Since our catalogs take about 10s to compile (in my example), we’re clearly in trouble and we would need to either add more master servers or increase our client sleep time (or not compile catalogs, but that’s another story).


Comparing our stacks

Let’s first compare our favorite stacks for an increasing concurrent clients number (increasing concurrency).

For setups that requires a fixed number of workers (Passenger, Mongrel) those were setup with 25 puppet master workers. This was fitting in the available RAM.

For JRuby, I had to use the at the time of writing jruby-head because of a bug in I also had to comment out the Puppet execution system (in lib/puppet/util.rb).

Normally this sub-system is in use only on clients, but when the master loads the types it knows for validation, it also autoloads the providers. Those are checking if some support commands are available by trying to execute them (yes I’m talking to you rpm and yum providers).

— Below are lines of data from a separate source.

import Summits.KontsevichZagierPeriods.KontsevichZagierPeriods.Theorems.RootDecompRelativeModAbsoluteCylLogSplitP07

/-! # `RootDecompRelativeModAbsoluteCylLogSplitP08` — part 8/25 of the mechanical ≤330-line split of `CylLogSplit.lean`
(split by the decomp-kz census seat for landing; mathematics unchanged; part 8 continues part 7). -/

noncomputable section
open Set MeasureTheory Filter Topology
open scoped BigOperators
open Literature.NumberTheory.Transcendental Literature.ModelTheory.ExponentialFields

namespace Summit.KontsevichZagierPeriods.RootDecompRelativeModAbsolute.Rung30571

namespace RegularisedLogLayer

namespace CylLog
variable {b : ℕ}

/-- **The NEW leaf, decided.** -/
def RegTorusProductBands : Prop :=
  RegTorusProductPosStatement ∧ RegTorusProductMixed₁Statement ∧ RegTorusProductMixed₂Statement ∧
    RegTorusProductNegStatement ∧ RegTorusProductMixed₃Statement ∧ RegTorusProductMixed₄Statement

/-- Auxiliary step `regTorusProductBands_holds`. [bookkeeping] -/
theorem regTorusProductBands_holds : RegTorusProductBands :=
  ⟨@regTorusProductPos, @regTorusProductMixed₁, @regTorusProductMixed₂, @regTorusProductNeg,
    @regTorusProductMixed₃, @regTorusProductMixed₄⟩

/-! ### §3h Two glue lemmas (NODE-g10 §D): order raising (D2) and cylinder → regularised cell (D3, `κ > 0`) — PROVED -/

/-- **Order raising (glue D2).** On any band `[p, q]` (`p > 0`) with coefficient `c`:
`[band, c(t−1)^{M+1}/t] + [band, c(t−1)^M/t] − [G, c((q−1)^{M+1} − (p−1)^{M+1})/(M+1)] ∈ KZ.relations`
(rules 1b + 3: `(t−1)^{M+1}/t + (t−1)^M/t = (t−1)^M` is a polynomial band).  Both orientations
(`p = 1, q = v` and `p = v, q = 1`) are instances. -/
theorem regOrder_raise {b M : ℕ} {G : Set (Fin b → ℝ)} {c p q : (Fin b → ℝ) → ℝ}
    (hc : IsSemialgebraicFunOn ℚ G c) (hp : IsSemialgebraicFunOn ℚ G p)
    (hq : IsSemialgebraicFunOn ℚ G q) (hp0 : ∀ x ∈ G, 0 < p x) (hpq : ∀ x ∈ G, p x ≤ q x)
    (P Q : KZ.IntegralRep (b + 1)) (B₀ : KZ.IntegralRep b) (hPd : P.domain = KZlog.band G p q)
    (hPi : EqOn P.integrand
      (fun z => c (Fin.init z) * ((z (Fin.last b) - 1) ^ (M + 1) / z (Fin.last b))) P.domain)
    (hQd : Q.domain = KZlog.band G p q)
    (hQi : EqOn Q.integrand
      (fun z => c (Fin.init z) * ((z (Fin.last b) - 1) ^ M / z (Fin.last b))) Q.domain)
    (hBd : B₀.domain = G)
    (hBi : EqOn B₀.integrand
      (fun x => c x * (((q x - 1) ^ (M + 1) - (p x - 1) ^ (M + 1)) / (M + 1))) B₀.domain) :
    KZ.of P + KZ.of Q - KZ.of B₀ ∈ KZ.relations := by
  have hbpq : IsSemialgebraic ℚ (KZlog.band G p q) := KZlog.isSemialgebraic_band hp hq
  have hBm : MeasurableSet (KZlog.band G p q) := hbpq.measurableSet_holds
  have hband_sub : KZlog.band G p q ⊆ {z : Fin (b + 1) → ℝ | Fin.init z ∈ G} := fun z hz => hz.1
  have hcI : IsSemialgebraicFunOn ℚ (KZlog.band G p q) (fun z => c (Fin.init z)) :=
    hc.comp_init.mono hband_sub hbpq
  have hsI : IsSemialgebraicFunOn ℚ (KZlog.band G p q) (fun z => z (Fin.last b)) :=
    isSemialgebraicFunOn_apply hbpq (Fin.last b)
  have hs1 : IsSemialgebraicFunOn ℚ (KZlog.band G p q) (fun z => z (Fin.last b) - 1) :=
    (IsSemialgebraicFunOn.sub_holds hsI (isSemialgebraicFunOn_ratCast hbpq 1)).congr
      fun z _ => by simp
  have hs0 : ∀ z ∈ KZlog.band G p q, z (Fin.last b) ≠ 0 := fun z hz =>
    ((hp0 _ hz.1).trans_le hz.2.1).ne'
  have hPolysa : IsSemialgebraicFunOn ℚ (KZlog.band G p q)
      (fun z => c (Fin.init z) * (z (Fin.last b) - 1) ^ M) :=
    IsSemialgebraicFunOn.mul_holds hcI (isSemialgebraicFunOn_pow' hbpq hs1 M)
  have hsum : ∀ z ∈ KZlog.band G p q,
      P.integrand z + Q.integrand z = c (Fin.init z) * (z (Fin.last b) - 1) ^ M := by
    intro z hz
    rw [hPi (hPd ▸ hz), hQi (hQd ▸ hz)]
    have h0 := hs0 z hz
    field_simp
    ring
  have hPolyint : IntegrableOn (fun z : Fin (b + 1) → ℝ => c (Fin.init z) * (z (Fin.last b) - 1) ^ M)
      (KZlog.band G p q) := by
    have h1 : IntegrableOn P.integrand (KZlog.band G p q) := by rw [← hPd]; exact P.integrableOn
    have h2 : IntegrableOn Q.integrand (KZlog.band G p q) := by rw [← hQd]; exact Q.integrableOn
    exact (h1.add h2).congr_fun hsum hBm
  let Poly : KZ.IntegralRep (b + 1) :=
    { domain := KZlog.band G p q
      integrand := fun z => c (Fin.init z) * (z (Fin.last b) - 1) ^ M
      isSemialgebraic_domain := hbpq
      isSemialgebraicFunOn_integrand := hPolysa
      integrableOn := hPolyint }
  have hadd : KZ.of Poly - KZ.of P - KZ.of Q ∈ KZ.relations :=
    KZ.integrandAddRel_subset_relations ⟨b + 1, Poly, P, Q, hPd, hQd,
      fun z hz => by simpa [Poly] using (hsum z hz).symm, rfl⟩
  set F : (Fin (b + 1) → ℝ) → ℝ := fun z =>
    c (Fin.init z) * ((z (Fin.last b) - 1) ^ (M + 1) / (M + 1)) with hF
  have hFsa : IsSemialgebraicFunOn ℚ Poly.domain F := by
    have hk : IsSemialgebraicFunOn ℚ (KZlog.band G p q) (fun _ => ((M : ℝ) + 1)⁻¹) :=
      (isSemialgebraicFunOn_ratCast hbpq (((M : ℚ) + 1)⁻¹)).congr fun z _ => by push_cast; ring
    exact (IsSemialgebraicFunOn.mul_holds hcI (IsSemialgebraicFunOn.mul_holds
      (isSemialgebraicFunOn_pow' hbpq hs1 (M + 1)) hk)).congr fun z _ => by
        simp [hF, div_eq_mul_inv]
  have hNL : KZ.of Poly - KZ.of B₀ ∈ KZ.relations := by
    refine KZ.newtonLeibnizRel_subset_relations ⟨b, Poly, B₀, p, q, F, hFsa, ?_, ?_, ?_, ?_,
      ?_, ?_, ?_, rfl⟩
    · rw [hBd]; exact hp
    · rw [hBd]; exact hq
    · rw [hBd]; exact hpq
    · rw [hBd]; rfl
    · intro x _
      have hcont : Continuous fun t : ℝ => F (Fin.snoc x t) := by
        simp only [hF, Fin.init_snoc, Fin.snoc_last]
        fun_prop
      exact hcont.continuousOn
    · intro x _ t _
      have h1 : HasDerivAt (fun s : ℝ => (s - 1) ^ (M + 1) / ((M : ℝ) + 1))
          (((M + 1 : ℕ) : ℝ) * (t - 1) ^ M * 1 / ((M : ℝ) + 1)) t :=
        (((hasDerivAt_id t).sub_const 1).pow (M + 1)).div_const _
      have h2 := h1.const_mul (c x)
      have hM : ((M : ℝ) + 1) ≠ 0 := by positivity
      have hval : c x * ((((M + 1 : ℕ) : ℝ)) * (t - 1) ^ M * 1 / ((M : ℝ) + 1)) =
          c x * (t - 1) ^ M := by
        rw [Nat.cast_add_one, mul_one, mul_comm ((M : ℝ) + 1) ((t - 1) ^ M), mul_div_assoc,
          div_self hM, mul_one]
      rw [hval] at h2
      have hPz : Poly.integrand (Fin.snoc x t) = c x * (t - 1) ^ M := by
        simp [Poly]
      rw [hPz]
      simp only [hF, Fin.init_snoc, Fin.snoc_last]
      exact h2
    · intro x hx
      rw [hBi hx]
      simp only [hF, Fin.init_snoc, Fin.snoc_last]
      ring
  have e : KZ.of P + KZ.of Q - KZ.of B₀ = -(KZ.of Poly - KZ.of P - KZ.of Q) + (KZ.of Poly - KZ.of B₀) := by
    abel
  rw [e]
  exact add_mem (neg_mem hadd) hNL

/-- **Cylinder → regularised cell (glue D3), `κ > 0`.**  Over an open base with `κ > 0` differentiable,
the cylinder cell `[{0≤θ≤1} over G, c θ^M/(1+θκ)]` and the regularised cell
`[{1≤t≤1+κ}, (c/κ^{M+1})(t−1)^M/t]` differ by a relation (rule 2, `t = 1 + κθ`). -/
theorem cyl_sub_reg_mem_relations {b M : ℕ} {G : Set (Fin b → ℝ)} {c κ : (Fin b → ℝ) → ℝ}
    (hGo : IsOpen G) (hG : IsSemialgebraic ℚ G) (hκ : IsSemialgebraicFunOn ℚ G κ)
    (hκd : DifferentiableOn ℝ κ G) (hκ0 : ∀ x ∈ G, 0 < κ x)
    (Cy Rg : KZ.IntegralRep (b + 1)) (hCd : Cy.domain = KZlog.band G (fun _ => 0) (fun _ => 1))
    (hCi : EqOn Cy.integrand (fun z => c (Fin.init z) *
      (z (Fin.last b) ^ M / (1 + z (Fin.last b) * κ (Fin.init z)))) Cy.domain)
    (hRd : Rg.domain = KZlog.band G (fun _ => 1) (fun x => 1 + κ x))
    (hRi : EqOn Rg.integrand (fun z => c (Fin.init z) / κ (Fin.init z) ^ (M + 1) *
      ((z (Fin.last b) - 1) ^ M / z (Fin.last b))) Rg.domain) :
    KZ.of Cy - KZ.of Rg ∈ KZ.relations := by
  refine KZ.of_sub_of_mem_relations_of_affine hGo (α := fun _ => 1) (β := κ)
    (by simpa using isSemialgebraicFunOn_ratCast hG 1) hκ (differentiableOn_const _) hκd hκ0 Cy Rg
    hCd hRd (fun y _ => by ring) (fun y _ => by ring) fun z hz => ?_
  have hz' : z ∈ KZlog.band G (fun _ => 0) (fun _ => 1) := hCd ▸ hz
  obtain ⟨hx, h0, h1⟩ := hz'
  have hk : 0 < κ (Fin.init z) := hκ0 _ hx
  have hpos : 0 < 1 + κ (Fin.init z) * z (Fin.last b) := by
    have : 0 ≤ κ (Fin.init z) * z (Fin.last b) := mul_nonneg hk.le h0
    linarith
  have hmem : (Fin.snoc (Fin.init z) (1 + κ (Fin.init z) * z (Fin.last b)) : Fin (b + 1) → ℝ) ∈
      Rg.domain := by
    rw [hRd, KZlog.snoc_mem_band]
    refine ⟨hx, ?_, ?_⟩
    · simpa using mul_nonneg hk.le h0
    · simpa using mul_le_of_le_one_right hk.le h1
  rw [hCi hz, hRi hmem]
  simp only [Fin.init_snoc, Fin.snoc_last, add_sub_cancel_left]
  have hk0 : κ (Fin.init z) ≠ 0 := hk.ne'
  have hp0 : 1 + z (Fin.last b) * κ (Fin.init z) ≠ 0 := by rw [mul_comm]; exact hpos.ne'
  have hp0' : 1 + κ (Fin.init z) * z (Fin.last b) ≠ 0 := hpos.ne'
  field_simp
  ring

/-! ### §3i Orientation-REVERSING affine substitution (glue D3, `κ < 0`) — PROVED

The tree's `KZ.of_sub_of_mem_relations_of_affine` requires `β > 0`; Kontsevich–Zagier's rule 2 carries
`|det|`, so the decreasing case `β < 0` (edges swap: `a' = α + β b`, `b' = α + β a`, Jacobian factor `−β`)
holds by the same argument.  (Proof: the tree's, with the image computation and the sign adapted.) -/

end CylLog
end RegularisedLogLayer
end Summit.KontsevichZagierPeriods.RootDecompRelativeModAbsolute.Rung30571
end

I also had to comment out when puppet tries to become the puppet user, because that’s not supported under JRuby.

JRuby was run with Sun java 1.6.0_26, so it couldn’t benefit from the invokedynamic work that went into Java 1.7. I fully expect this feature to improve the performances dramatically.

The main metric I’m using to compare stacks is the TPS (transaction per seconds). This is in fact the number of catalogs a master stack can compile in one second. The higher the better. Since compiling a catalog on our server takes about 12s, we have TPS numbers less than 1.

Here are the main results:

Puppet Master Stack / Catalog compiled per Seconds

And, here is the failure rate:

Puppet Master Stack / Failure rate

First notice that some of the stack exhibited failures at high concurrency. The errors I could observe were clients timeouts., even tough I configured a large client side timeout (around 10 minutes). This is what happens when too many clients connect at the same time. Everything slows down until the client times out.


In this graph, I plotted the min, average, median and max time of compilation for a concurrency of 16 clients.

Puppet Master Stack / fairness

Of course, the better is when min and max are almost the same.

Digging into the number of workers

For the stacks that supports a configurable number of workers (mongrel and passenger), I wanted to check what impact it could have. I strongly believe that there’s no reason to use a large number (compared to I/O bound workloads).

Puppet Master Stack / Worker # influence


Beside being fun this project shows why Passenger is still the best stack to run Puppet. JRuby shows some great hopes, but I had to massage the Puppet codebase to make it run (I might publish the patches later).

That’d would be really awesome if we could settle on a corpus of manifests to allow comparing benchmark results between Puppet users. Anyone want to try to fix this?